Syrian Support Group
- Founded: December 2011
- Headquarters: Washington, D.C., United States
- Website: syriansupportgroup.org

= Syrian Support Group =

Washington, D.C.-based non-governmental organization

The Syrian Support Group (SSG) was a Washington, D.C.–based non-governmental organization that was founded in December 2011 in response to the actions of the Syrian government in the Syrian civil war. The group shut down its operations in August 2014. The Syrian Support Group was the only organization legally permitted by the U.S. government to provide support directly to the Free Syrian Army (FSA). The Syrian Support Group provided non-lethal aid to units of the FSA which it determined had no affiliation with extremist groups such as the Al-Nusra Front.

== History ==
A team of Syrian expatriates, led by Ontario resident Louay Sakka, founded the SSG when they came to the conclusion that armed revolution was necessary.

On 23 July 2012, the U.S. Treasury Department's Office of Foreign Asset Control granted the organization its license to fund the Free Syrian Army.
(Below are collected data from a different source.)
/-!
# `Balaban1983to89.B8CubeMemberBoxRowsL0` — [Balaban1985RegularSpaces] (1.91) p. 91 ∕ [Balaban1984PropagatorsII] (2.13)–(2.14) p. 225:
# THE CONSUMER'S DIRICHLET ROWS ON `□₀` ARE `η⁻²`·(p21's `Δ′_a` ROWS) AT THE LEVEL-`0` MEMBER `cubeDomainsL0` — EVERY SITE WITH ITS NEIGHBOURS IN `□₀`,
# LEVEL `0` INCLUDED — AND THE TOWER ∕ `Q′` DICTIONARY AT EVERY LEVEL

statement-level skeleton of published theorems with citation tags; proofs where landed; nothing here is a claim about the
Yang–Mills mass gap

`[Balaban1985RegularSpaces]` ("B8", CMP **99** (1985) 75–102) (1.91) p. 91 («G′ = (Δ + Q′*aQ′)⁻¹»), (1.131) p. 99, p. 98; `[Balaban1984PropagatorsII]` ("B6", CMP **96** (1984)
223–250) (2.13)–(2.14) p. 225 («⟨λ, Q′*aQ′λ⟩ = Σ_{j=0}^{k} Σ_{y∈Λ_j} a_j(Lʲη)^{d−2}|(Q′_jλ)(y)|² … (Q′₀λ)(x) = λ(x), x ∈ Λ₀»), (2.69) p. 235.

CITATION HEADER (lean-in-tree rule).  Cell `pub-ymgap` (YM Track A, HUMAN RULING D-0062), DAG node N05 = [B8], seat `pub-ymgap-dag-n05-c` (g10; the (R1′) programme: the
𝒢-bound `B8Thm32GBoundCubeMember.GBoundCubeMemberPrinted`).  This file is the level-`0` twin of this base's F2 `B8CubeMemberBoxRows.row_eq_mlOp_row` (interior of
`□₁`, member `cubeDomains` without level `0`) and F13 `B8CubeMemberBoxTowers` (tower dictionary), now for the WHOLE member `cubeDomainsL0` (file G1,
`B8CubeMemberBoxDomainsL0`): the consumer's explicit Dirichlet matrix `K` of `B8Prop6CubeMemberFlatScalar.prop6_cubeMember_flat_of_real` and p21's `mlOp` at the member
have THE SAME ROW at every site of `□₀` whose `2(d+1)` lattice neighbours lie in `□₀` — at level `0` the averaging term is the diagonal mass `a₀` («(Q′₀λ)(x) = λ(x)») —
and p21's block set `𝔅`, block map `blkOf`, normalised average `Q′ = QB` read at the translated towers of EVERY level are the consumer's towers and block averages.
§5 transports products: `T·f` and `T²·f` at such sites are `η⁻²·(Δ′_a f̂)`, `η⁻⁴·(Δ′_a² f̂)` of the translated zero extension `f̂` (the second at sites whose
`2`-ball lies in `□₀`, by G0 `good_of_K_ne_zero`).  This is the input of the KKT transfer of the successor `B8Thm32GBoundCubeMemberHolds`.

WHAT THIS FILE PROVES (kernel-checked; `L = ℓ + 1`, cube datum `(a, M, ρ, k)`, truncation `1 ≤ n ≤ k`, F1's side conditions `M_hL ∣ ρ`, `M_hL ∣ M`, `R·M_hL ≤ ρ`,
`M_h ≥ 2`; weights `w_j·L^{−2(d+1)j} = η⁻²·levC d ℓ a j` for ALL `j ≤ n`, in particular `w₀ = η⁻²a₀`).
* §1 `mlOp_row_sum` — a row of `mlOp` at an L0-family member applied to a box function (F2's lemma for the structure with `Λ₀`).
* §2 ★★ `row_eq_mlOp_row` — THE ROW DICTIONARY AT EVERY SITE OF `□₀` WITH NEIGHBOURS IN `□₀`: `Σ_{z∈□₀} K(x,z)g(z) = η⁻²·Σ_{y∈X} Δ′_a(x + t, y)·g(y − t)`.
* §3 towers: `blkOf_shift_val` (the p21 block of `x + t` is `(j, blk_{Lʲ}(x + t))` at the tower level `j` of `x ∈ □₀`, `j = 0` included), `blkOf_eq_shift_iff`,
  ★ `QB_translate` (`Q′` of a translated function at that block = the consumer's block average `L^{−(d+1)j}Σ_{Bʲ(z)=Bʲ(x)} g(z)`), `corner_blkOf_of_lev_zero`,
  `blockMap_corner_sub_shift` (the corner of the block is in the consumer's tower), `exists_site_of_bset` (every p21 block is the block of a translated site; off
  `t + □₀` it has level `0`).
* §5 ★ `mulVec_transfer` (`(Tf)(x) = η⁻²(Δ′_a f̂)(x + t)` at sites with neighbours in `□₀`), ★★ `mulVec_mulVec_transfer` (`(T(Tf))(x) = η⁻⁴(Δ′_a(Δ′_a f̂))(x + t)` at
  sites whose `2`-ball lies in `□₀`).

HONEST SCOPE ∕ NOT CLAIMED.  Bookkeeping identities; no estimate.  The rows at the Dirichlet wall `∂□₀` (a neighbour outside `□₀`) are NOT related to the box (they
differ: Dirichlet diagonal vs. Neumann row into `X ∖ (t + □₀)`) and are never used by the successor.  Count-neutral; N05 NOT discharged; one finite `T⁴` programme at
fixed `ε`, Bałaban as printed; nothing continuum ∕ ℝ⁴ ∕ OS ∕ mass-gap ∕ Clay.  No `sorry`, no `def`, no `instance`, no `notation`.  Unit `pub-ymgap-dag-n05-c` (g10), 2026-08-27.

RELATED IN THE TREE, NOT DUPLICATED: `B8CubeMemberBoxRows.{K_row_sum, mlOp_row_sum, row_eq_mlOp_row, pow_dvd_shift, blk_add_eq_iff, blockMap_eq_blk, add_shift_single}` (F2: the
level-`≥ 1` structure and the interior of `□₁`; USED where structure-free), `B8CubeMemberBoxTowers.{blkOf_shift_val, blkOf_eq_shift_iff, QB_translate}` (F13: the same
dictionary for `cubeDomains`, whose `bset`∕`blkOf`∕`QB` are different objects), `B8CubeMemberBoxDomainsL0.*` (G1, USED), `B8Eq348CubeMemberKKT.good_of_K_ne_zero` (G0, USED),
`B6Ineq268MultiLevelBoxL0.{QB, QB_apply, W_eq, QsB_apply}`, `B6Geom246MultiLevelBoxL0.{bset, blkOf, corner, blkOf_corner}` (p21∕r03, USED), `B6MultiLevelBoxOperatorL0.mlOp_apply` (USED).
-/
noncomputable section

namespace Literature.MathematicalPhysics.QuantumFieldTheory.Balaban1983to89.B8CubeMemberBoxRowsL0

open scoped Matrix
open B6MultiLevelBoxOperator (N0 bigSide mlOp levC)
open B4Reflection242 (boxDom mem_boxDom blk nbrs mem_nbrs neumannLapK avgK card_nbrs)
open B4Lemma24ZeroBoxAlphaNeg (blk_one)
open B7Prop1Local (InBox)
open B7Prop1Explicit (e)
open B8Eq131Cubes (cube)
open B8Eq131CubesAdmissible (cubeFam cubeFam_false_of_le)
open B8CubeMemberZd (cubeLamS)
open B8CubeMemberBoxDomains (shift boxP add_shift_sub_shift)
open B8CubeMemberBoxDomainsL0 (levL0 levL0_le cubeDomainsL0 cubeDomainsL0_lev tower_iff_levL0_eq mem_boxDom_of_mem_cube_zero blockMap_pow_zero levL0_pos_iff
  levL0_shift_eq_zero_iff cube_one_subset_cube_zero)
open B8CubeMemberBoxRows (K_row_sum sum_nbrs_real pow_dvd_shift blk_add_eq_iff blockMap_eq_blk add_shift_single)
open B8Eq191FlatDirichletCoercive (towerBlock_subset_cube)
open B8Eq348CubeMemberKKT (good_of_K_ne_zero abs_e_apply_le)
open B6Geom246MultiLevelBoxL0 (bset blkOf blkOf_val blkOf_eq_iff_blk corner corner_mem blkOf_corner lev_eq_of_blkOf_eq exists_blkOf_eq)
open B6Ineq268MultiLevelBoxL0 (W W_eq QB QB_apply)
open Literature.MathematicalPhysics.QuantumLattice (blockMap)

variable {d : ℕ}

/-! ## §1 A row of p21's `mlOp` at a member WITH `Λ₀` applied to a function on the box -/

/-- **A ROW OF `Δ′_a` APPLIED TO A FUNCTION** at an interior site `x̂` of the box (all `2(d+1)` neighbours in the box), for a member of the family WITH `Λ₀`:
`Σ_{y∈X} Δ′_a(x̂,y)G(y) = Σ_μ(2G(x̂) − G(x̂+e_μ) − G(x̂−e_μ)) + levC_{lev x̂}·Σ_{y∈X, B(y)=B(x̂)} G(y)` (at level `0`: `levC₀ = a₀` and the block is `{x̂}`).
[cite: Balaban1984PropagatorsII, (2.13)–(2.14) p.225] -/
theorem mlOp_row_sum {ℓ Mh k R : ℕ} {P : Fin (d + 1) → ℕ} (D : B6MultiLevelBoxOperatorL0.Domains d ℓ Mh k P R) (aw : ℕ → ℝ)
    (xh : ↥(boxDom (N0 ℓ Mh k P))) (hnb : ∀ μ, xh.1 + Pi.single μ 1 ∈ boxDom (N0 ℓ Mh k P) ∧ xh.1 - Pi.single μ 1 ∈ boxDom (N0 ℓ Mh k P))
    (G : (Fin (d + 1) → ℤ) → ℝ) :
    ∑ y : ↥(boxDom (N0 ℓ Mh k P)), mlOp (N0 ℓ Mh k P) ℓ k D.lev aw xh y * G y.1
      = ∑ μ : Fin (d + 1), (2 * G xh.1 - G (xh.1 + Pi.single μ 1) - G (xh.1 - Pi.single μ 1))
        + levC d ℓ aw (D.lev xh.1) * ∑ y ∈ (boxDom (N0 ℓ Mh k P)).filter
            (fun y => blk ((ℓ + 1) ^ D.lev xh.1) y = blk ((ℓ + 1) ^ D.lev xh.1) xh.1), G y := by
  classical
  simp_rw [B6MultiLevelBoxOperatorL0.mlOp_apply D rfl aw, add_mul, Finset.sum_add_distrib]
  rw [show (∑ y : ↥(boxDom (N0 ℓ Mh k P)), (neumannLapK (N0 ℓ Mh k P) xh.1 y.1 : ℝ) * G y.1)
      = ∑ y ∈ boxDom (N0 ℓ Mh k P), (neumannLapK (N0 ℓ Mh k P) xh.1 y : ℝ) * G y from
      (Finset.sum_coe_sort (boxDom (N0 ℓ Mh k P)) (fun y => (neumannLapK (N0 ℓ Mh k P) xh.1 y : ℝ) * G y)),
    show (∑ y : ↥(boxDom (N0 ℓ Mh k P)), avgK (levC d ℓ aw (D.lev xh.1)) ((ℓ + 1) ^ D.lev xh.1) xh.1 y.1 * G y.1)
      = ∑ y ∈ boxDom (N0 ℓ Mh k P), avgK (levC d ℓ aw (D.lev xh.1)) ((ℓ + 1) ^ D.lev xh.1) xh.1 y * G y from
      (Finset.sum_coe_sort (boxDom (N0 ℓ Mh k P)) (fun y => avgK (levC d ℓ aw (D.lev xh.1)) ((ℓ + 1) ^ D.lev xh.1) xh.1 y * G y))]
  congr 1
  · have hsub : nbrs xh.1 ⊆ boxDom (N0 ℓ Mh k P) := by
      intro z hz
      obtain ⟨μ, h | h⟩ := mem_nbrs.mp hz
      · rw [h]; exact (hnb μ).1
      · rw [h]; exact (hnb μ).2
    have hcard : ((nbrs xh.1).filter fun z => z ∈ boxDom (N0 ℓ Mh k P)).card = 2 * (d + 1) := by
      rw [Finset.filter_true_of_mem (fun z hz => hsub hz), card_nbrs]
    have hpt : ∀ y ∈ boxDom (N0 ℓ Mh k P), (neumannLapK (N0 ℓ Mh k P) xh.1 y : ℝ) * G y
        = (if y = xh.1 then (2 * ((d : ℝ) + 1)) * G y else 0) - (if y ∈ nbrs xh.1 then G y else 0) := by
      intro y _
      unfold neumannLapK
      by_cases hy : y = xh.1
      · subst hy
        have hnot : xh.1 ∉ nbrs xh.1 := by
          intro h
          obtain ⟨μ, h | h⟩ := mem_nbrs.mp h <;>
          · have h2 := congrFun h μ
            simp at h2
            try linarith
        rw [if_pos rfl, if_pos rfl, if_neg hnot, hcard]; push_cast; ring
      · rw [if_neg hy, if_neg hy]
        by_cases hyn : y ∈ nbrs xh.1
        · rw [if_pos hyn, if_pos hyn]; ring
        · rw [if_neg hyn, if_neg hyn]; ring
    rw [Finset.sum_congr rfl hpt, Finset.sum_sub_distrib, Finset.sum_ite_eq' _ xh.1, if_pos xh.2, ← Finset.sum_filter,
      Finset.filter_mem_eq_inter, Finset.inter_eq_right.mpr hsub, sum_nbrs_real]
    rw [Finset.sum_sub_distrib, Finset.sum_sub_distrib, Finset.sum_const, Finset.card_univ, Fintype.card_fin]
    simp only [nsmul_eq_mul]
    push_cast
    ring
  · rw [Finset.mul_sum, Finset.sum_filter]
    refine Finset.sum_congr rfl fun y _ => ?_
    unfold avgK
    split_ifs <;> ring
import Mathlib
import HarnessLib
import Literature.MathematicalPhysics.QuantumFieldTheory.ConstructiveQFTWave0
import Literature.MathematicalPhysics.QuantumLattice.AbelianFieldTensor
import Literature.MathematicalPhysics.QuantumLattice.AbelianMagneticFlux
import Summits.Ventures.LatticeQCDFlow.Scaling.FluxSectorCollar
import Summits.Ventures.LatticeQCDFlow.Scaling.SliceTwistWitness
import Summits.Ventures.LatticeQCDFlow.Scaling.BoxPeel
import Summits.Ventures.LatticeQCDFlow.Scaling.ThinPairs
import Summits.Ventures.LatticeQCDFlow.Scaling.RowFields

/-!
# LatticeQCDFlow / Scaling — the box spread: a charge-one configuration supported on an `l`-box with all plaquettes at angle `2π/((l-1)(l+3))` (v3.6, (C7b″) sharp form, part 4 of 4)

HONEST FRAMING: exact (Metropolis-corrected) sampling algorithms for lattice gauge theory; figures
of merit are autocorrelation/cost numbers at stated couplings and volumes; no continuum-physics
claim.

THEORY-2.md §4 (C7(b″)), §5.17.  `U(1) = Circle`, `d = 2`, torus `(ℤ/L)²`, `2 ≤ l`, `l + 1 ≤ L`;
update set = the BLOCK `boxLinks 1 l` of `BoxPeel.lean` (all links with both endpoints in the
`l × l` box of sites `{1,…,l}²`; `2l(l-1)` links).

`BoxPeel.lean` proved a block tunnelling law by PEELING, at a threshold decaying geometrically in
`l`, and the strip winding showed that no law survives above `π/l`; this file SPREADS one unit of
flux uniformly over every plaquette the block can touch: no law survives above `≍ 2π/l²`.
* **§1 (phases).**  Explicit link phases `hAng l a b` (direction `0`), `vAng l a b` (direction `1`),
  rational-linear in `π`, supported on the block, with lattice curl
  `α_l·[(a,b) ∈ R_l] - 2π·[(a,b) = (l,1)]`, `α_l = 2π/((l-1)(l+3))`, `R_l` = the
  `(l+1)² - 4 = (l-1)(l+3)` positions `{0,…,l}² ∖ corners` whose plaquette touches the block
  (`boxExponent_eq`, a `20`-case identity; the `-2π` is the one winding of the construction).
* **§2 (the box spread).**  `boxSpread l`, `= 1` off `boxLinks 1 l` (`boxSpread_eq_one_of_not_mem`),
  plaquette `e^{iα_l}` on `R_l` and `1` elsewhere (`plaquetteHolonomy_boxSpread`), hence
  `2 sin(α_l/2)`-THIN (`dist_plaquetteHolonomy_boxSpread_le`) with FLUX CHARGE `#R_l·α_l/2π = 1`
  (`topCharge_boxSpread`).
* **§3 (necessity for blocks, power law).**  With the atom `1` (`ThinPairs.lean`): for every
  `c > 2 sin(π/((l-1)(l+3)))` (`≍ 2π/l²`) and every `C`, the flux law
  `(μ ⊗ κ){Q ≠ Q'} ≤ C·μ{∃ p, dist(U_p,1) ≥ c}` fails for some `μ`-invariant Markov pair moving only
  `boxLinks 1 l` (`not_fluxLaw_boxLinks_spread`); likewise the `ε`-sector law,
  `2 sin(π/((l-1)(l+3))) < ε ≤ 2` (`not_sectorLaw_boxLinks_spread`).  Sufficiency
  (`BoxTouch.lean`: `compProd_topCharge_ne_le_of_links_maxPlaquette` with `#P ≤ (l-1)(l+3)`) sits
  at `2 sin(π/(2(l-1)(l+3)))`: the residual factor `2` is the unbalanced pair's, removed by
  balancing in `BoxSpreadPair.lean` (THEORY-2.md §5.17).
-/

noncomputable section

namespace Summit.Ventures.LatticeQCDFlow.Theory2.Lattice.Flux

open MeasureTheory ProbabilityTheory Metric Set Filter Topology Real
open scoped ENNReal
open Literature.MathematicalPhysics.QuantumFieldTheory Literature.MathematicalPhysics.QuantumLattice

/-! ## §1. The phases and their curl -/

section Phases

/-- The spread angle `α_l = 2π/((l-1)(l+3))`: one unit of flux over `(l+1)² - 4` plaquettes. [folklore] -/
def boxAlpha (l : ℕ) : ℝ := 2 * π / (((l : ℝ) - 1) * ((l : ℝ) + 3))

/-- The row increment `D_l = -(l+1)α_l/(l-1)` of the horizontal phases. [folklore] -/
def boxD (l : ℕ) : ℝ := -(((l : ℝ) + 1) * boxAlpha l / ((l : ℝ) - 1))

/-- Horizontal phase on row `b` of the block (independent of the column). [folklore] -/
def hPhase (l b : ℕ) : ℝ :=
  -boxAlpha l + ((b : ℝ) - 1) * boxD l + (if 2 ≤ b then 2 * π / ((l : ℝ) - 1) else 0)

/-- Vertical phase at column `a`, row `b` of the block. [folklore] -/
def vPhase (l a b : ℕ) : ℝ :=
  (a : ℝ) * boxAlpha l + ((a : ℝ) - 1) * (boxD l + if b = 1 then 2 * π / ((l : ℝ) - 1) else 0)

/-- Phase of the direction-`0` link at `(a, b)`: `hPhase` on the block's horizontal links
(`1 ≤ a ≤ l - 1`, `1 ≤ b ≤ l`), `0` elsewhere. [folklore] -/
def hAng (l a b : ℕ) : ℝ := if 1 ≤ a ∧ a + 1 ≤ l ∧ 1 ≤ b ∧ b ≤ l then hPhase l b else 0

/-- Phase of the direction-`1` link at `(a, b)`: `vPhase` on the block's vertical links
(`1 ≤ a ≤ l`, `1 ≤ b ≤ l - 1`), `0` elsewhere. [folklore] -/
def vAng (l a b : ℕ) : ℝ := if 1 ≤ a ∧ a ≤ l ∧ 1 ≤ b ∧ b + 1 ≤ l then vPhase l a b else 0

/-- The TOUCHING REGION `R_l`: positions `(a, b) ∈ {0,…,l}²` other than the four corners — exactly
the plane positions whose plaquette contains a link of the block. [folklore] -/
def inR (l a b : ℕ) : Prop := a ≤ l ∧ b ≤ l ∧ ¬((a = 0 ∨ a = l) ∧ (b = 0 ∨ b = l))
/-- `inR` is decidable (LANDING NOTE lean-1 GEN-5: docstring added for the gate lint). [folklore] -/
instance inR.decidable (l a b : ℕ) : Decidable (inR l a b) := by unfold inR; infer_instance

/-- The plaquette angle of the spread: `α_l` on `R_l`, `0` elsewhere. [folklore] -/
def boxF (l a b : ℕ) : ℝ := if inR l a b then boxAlpha l else 0

/-- The denominators `l - 1`, `l + 3` are non-zero (`2 ≤ l`). [folklore] -/
theorem boxDen_ne_zero {l : ℕ} (hl : 2 ≤ l) : (l : ℝ) - 1 ≠ 0 ∧ (l : ℝ) + 3 ≠ 0 := by
  have : (2 : ℝ) ≤ l := by exact_mod_cast hl
  exact ⟨by linarith, by positivity⟩

/-- **The curl of the phases** (`2 ≤ l`): around the plaquette at `(a, b)`,
`hAng(a,b) + vAng(a+1,b) - hAng(a,b+1) - vAng(a,b) = α_l·[(a,b) ∈ R_l] - 2π·[(a,b) = (l,1)]`
(a `20`-case rational identity; the `-2π` is the single winding of the construction). [folklore] -/
theorem boxExponent_eq {l : ℕ} (hl : 2 ≤ l) (a b : ℕ) :
    hAng l a b + vAng l (a + 1) b - hAng l a (b + 1) - vAng l a b =
      boxF l a b - (if a = l ∧ b = 1 then 2 * π else 0) := by
  obtain ⟨hl1, hl3⟩ := boxDen_ne_zero hl
  simp only [hAng, vAng, hPhase, vPhase, boxF, inR, boxAlpha, boxD]
  rcases (show a = 0 ∨ (1 ≤ a ∧ a + 1 ≤ l) ∨ a = l ∨ l + 1 ≤ a by omega) with ha | ha | ha | ha <;>
  rcases (show b = 0 ∨ b = 1 ∨ (2 ≤ b ∧ b + 1 ≤ l) ∨ b = l ∨ l + 1 ≤ b by omega)
    with hb | hb | hb | hb | hb <;>
  simp (disch := omega) only [if_pos, if_neg] <;>
  subst_vars <;> push_cast <;> (try field_simp) <;> ring

/-- `α_l > 0`. [folklore] -/
theorem boxAlpha_pos {l : ℕ} (hl : 2 ≤ l) : 0 < boxAlpha l := by
  have : (2 : ℝ) ≤ l := by exact_mod_cast hl
  unfold boxAlpha
  exact div_pos (by positivity) (mul_pos (by linarith) (by linarith))

/-- `α_l ≤ 2π/5 < π`. [folklore] -/
theorem boxAlpha_lt_pi {l : ℕ} (hl : 2 ≤ l) : boxAlpha l < π := by
  have h2 : (2 : ℝ) ≤ l := by exact_mod_cast hl
  have h5 : (5 : ℝ) ≤ ((l : ℝ) - 1) * ((l : ℝ) + 3) := by nlinarith
  unfold boxAlpha
  rw [div_lt_iff₀ (by positivity)]
  nlinarith [Real.pi_pos]

/-- `0 ≤ boxF`. [folklore] -/
theorem boxF_nonneg {l : ℕ} (hl : 2 ≤ l) (a b : ℕ) : 0 ≤ boxF l a b := by
  unfold boxF
  split_ifs
  · exact (boxAlpha_pos hl).le
  · exact le_rfl

/-- `boxF ≤ α_l`. [folklore] -/
theorem boxF_le {l : ℕ} (hl : 2 ≤ l) (a b : ℕ) : boxF l a b ≤ boxAlpha l := by
  unfold boxF
  split_ifs
  · exact le_rfl
  · exact (boxAlpha_pos hl).le

/-- `|boxF| ≤ α_l`. [folklore] -/
theorem abs_boxF_le {l : ℕ} (hl : 2 ≤ l) (a b : ℕ) : |boxF l a b| ≤ boxAlpha l := by
  rw [abs_of_nonneg (boxF_nonneg hl a b)]
  exact boxF_le hl a b

/-- `boxF` vanishes outside `{0,…,l}²`. [folklore] -/
theorem boxF_eq_zero_of_lt {l a b : ℕ} (h : l < a ∨ l < b) : boxF l a b = 0 := by
  unfold boxF inR
  rw [if_neg]
  omega
/-- **(C.6) for the class**: the conditional covariance `C^Γ_{yy′} = G_{yy′} − Σ G_{yc}(G_ΓΓ)⁻¹_{cc′}G_{c′y′}` (the body of the chain's
`condCov`) decays exponentially with the UNCONDITIONED class constants, for every `Γ`:
`|C^Γ_{yy′}| ≤ e^{−κ·dist y y′}/(γ − J)`. [cite: BenfattoEtAl1978, Appendix C (C.6) p.164 (class form; route: Combes–Thomas 1973)] -/
theorem abs_schur_le_exp (hA : ∀ e e', A e e' = A e' e)
    (hd0 : ∀ e, dist e e = 0) (hdsymm : ∀ e e', dist e e' = dist e' e)
    (hdtri : ∀ e e' e'', dist e e'' ≤ dist e e' + dist e' e'') (hγ0 : 0 < γ)
    (hγ : ∀ x : ι → ℝ, γ * ∑ e, x e ^ 2 ≤ ∑ e, ∑ e', A e e' * x e * x e')
    (hJ : ∀ e, ∑ e', |A e e'| * (Real.cosh (κ * dist e e') - 1) ≤ J) (hκ : 0 ≤ κ) (hm : J < γ)
    (Γ : Finset ι) (y y' : ↥Γᶜ) :
    |A⁻¹ y y' - ∑ c : Γ, ∑ c' : Γ, A⁻¹ y c * (covGram (A⁻¹ : Matrix ι ι ℝ) Γ)⁻¹ c c' * A⁻¹ c' y'| ≤
      Real.exp (-(κ * dist y y')) / (γ - J) := by
  rw [schur_eq_inv_submatrix_compl (posDef_of_coercive hA hγ0 hγ) Γ y y']
  exact abs_inv_submatrix_apply_le_exp hA hd0 hdsymm hdtri hγ0 hγ hJ hκ hm Γᶜ y y'

/-- **(C.6) for the class, diagonal**: `0 < C^Γ_{yy} ≤ 1/γ` for every `Γ` and `y ∉ Γ` (conditional variance floor is positivity,
ceiling is the ellipticity constant). [cite: BenfattoEtAl1978, Appendix C (C.6) p.164 (class form, diagonal)] -/
theorem schur_self_pos_le (hA : ∀ e e', A e e' = A e' e) (hγ0 : 0 < γ)
    (hγ : ∀ x : ι → ℝ, γ * ∑ e, x e ^ 2 ≤ ∑ e, ∑ e', A e e' * x e * x e') (Γ : Finset ι) (y : ↥Γᶜ) :
    0 < A⁻¹ y y - ∑ c : Γ, ∑ c' : Γ, A⁻¹ y c * (covGram (A⁻¹ : Matrix ι ι ℝ) Γ)⁻¹ c c' * A⁻¹ c' y ∧
      A⁻¹ y y - ∑ c : Γ, ∑ c' : Γ, A⁻¹ y c * (covGram (A⁻¹ : Matrix ι ι ℝ) Γ)⁻¹ c c' * A⁻¹ c' y ≤ 1 / γ := by
  rw [schur_eq_inv_submatrix_compl (posDef_of_coercive hA hγ0 hγ) Γ y y]
  exact inv_submatrix_apply_self_pos_le hA hγ0 hγ Γᶜ y

/-- **(C.8) for the class — the conditional centre is controlled by the boundary data through the decaying kernel
`(A|_{Γᶜ})⁻¹ A_{ΓᶜΓ}`**: for `y ∉ Γ`,
`|u_y| = |Σ_{c,c′∈Γ} G_{yc}(G_ΓΓ)⁻¹_{cc′}ξ_{c′}| ≤ (γ − J)⁻¹ Σ_{z∉Γ} e^{−κ·dist y z} Σ_{c∈Γ} |A_{zc}||ξ_c|`.
[cite: BenfattoEtAl1978, Appendix C (C.8) p.164 (class form)] -/
theorem abs_regression_le (hA : ∀ e e', A e e' = A e' e)
    (hd0 : ∀ e, dist e e = 0) (hdsymm : ∀ e e', dist e e' = dist e' e)
    (hdtri : ∀ e e' e'', dist e e'' ≤ dist e e' + dist e' e'') (hγ0 : 0 < γ)
    (hγ : ∀ x : ι → ℝ, γ * ∑ e, x e ^ 2 ≤ ∑ e, ∑ e', A e e' * x e * x e')
    (hJ : ∀ e, ∑ e', |A e e'| * (Real.cosh (κ * dist e e') - 1) ≤ J) (hκ : 0 ≤ κ) (hm : J < γ)
    (Γ : Finset ι) (ξ : ι → ℝ) (y : ↥Γᶜ) :
    |∑ c : Γ, ∑ c' : Γ, A⁻¹ y c * (covGram (A⁻¹ : Matrix ι ι ℝ) Γ)⁻¹ c c' * ξ c'| ≤
      1 / (γ - J) * ∑ z : ↥Γᶜ, Real.exp (-(κ * dist y z)) * ∑ c : Γ, |A z c| * |ξ c| := by
  rw [regression_apply_eq (posDef_of_coercive hA hγ0 hγ) Γ ξ y, abs_neg, Finset.mul_sum]
  refine (Finset.abs_sum_le_sum_abs _ _).trans (Finset.sum_le_sum fun z _ => ?_)
  rw [abs_mul]
  have h1 := abs_inv_submatrix_apply_le_exp hA hd0 hdsymm hdtri hγ0 hγ hJ hκ hm Γᶜ y z
  have h2 : |∑ c : Γ, A z c * ξ c| ≤ ∑ c : Γ, |A z c| * |ξ c| :=
    (Finset.abs_sum_le_sum_abs _ _).trans (le_of_eq (Finset.sum_congr rfl fun c _ => abs_mul _ _))
  have h3 : 0 ≤ ∑ c : Γ, |A z c| * |ξ c| := Finset.sum_nonneg fun c _ => mul_nonneg (abs_nonneg _) (abs_nonneg _)
  calc |(A.submatrix (fun j : ↥Γᶜ => (j : ι)) (fun j : ↥Γᶜ => (j : ι)))⁻¹ y z| * |∑ c : Γ, A z c * ξ c|
      ≤ Real.exp (-(κ * dist y z)) / (γ - J) * ∑ c : Γ, |A z c| * |ξ c| :=
        mul_le_mul h1 h2 (abs_nonneg _) (by have := hm; positivity)
    _ = 1 / (γ - J) * (Real.exp (-(κ * dist y z)) * ∑ c : Γ, |A z c| * |ξ c|) := by ring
On Wednesday, 1 August 2012, a Treasury Department official confirmed that they had given Syrian Support Group this license. The license requires that the organization make monthly reports of their expenditures to the U.S. Department of State. A copy of SSG's OFAC license can be viewed in full here.

In February 2013, the Chief of Staff of the Syrian opposition's Supreme Military Council, General Salim Idris, agreed to work with international governments via the Syrian Support Group in order to secure equipment for his fighters. General Idris also signed the Syrian Support Group's Proclamation of Principles on behalf of the Supreme Military Council.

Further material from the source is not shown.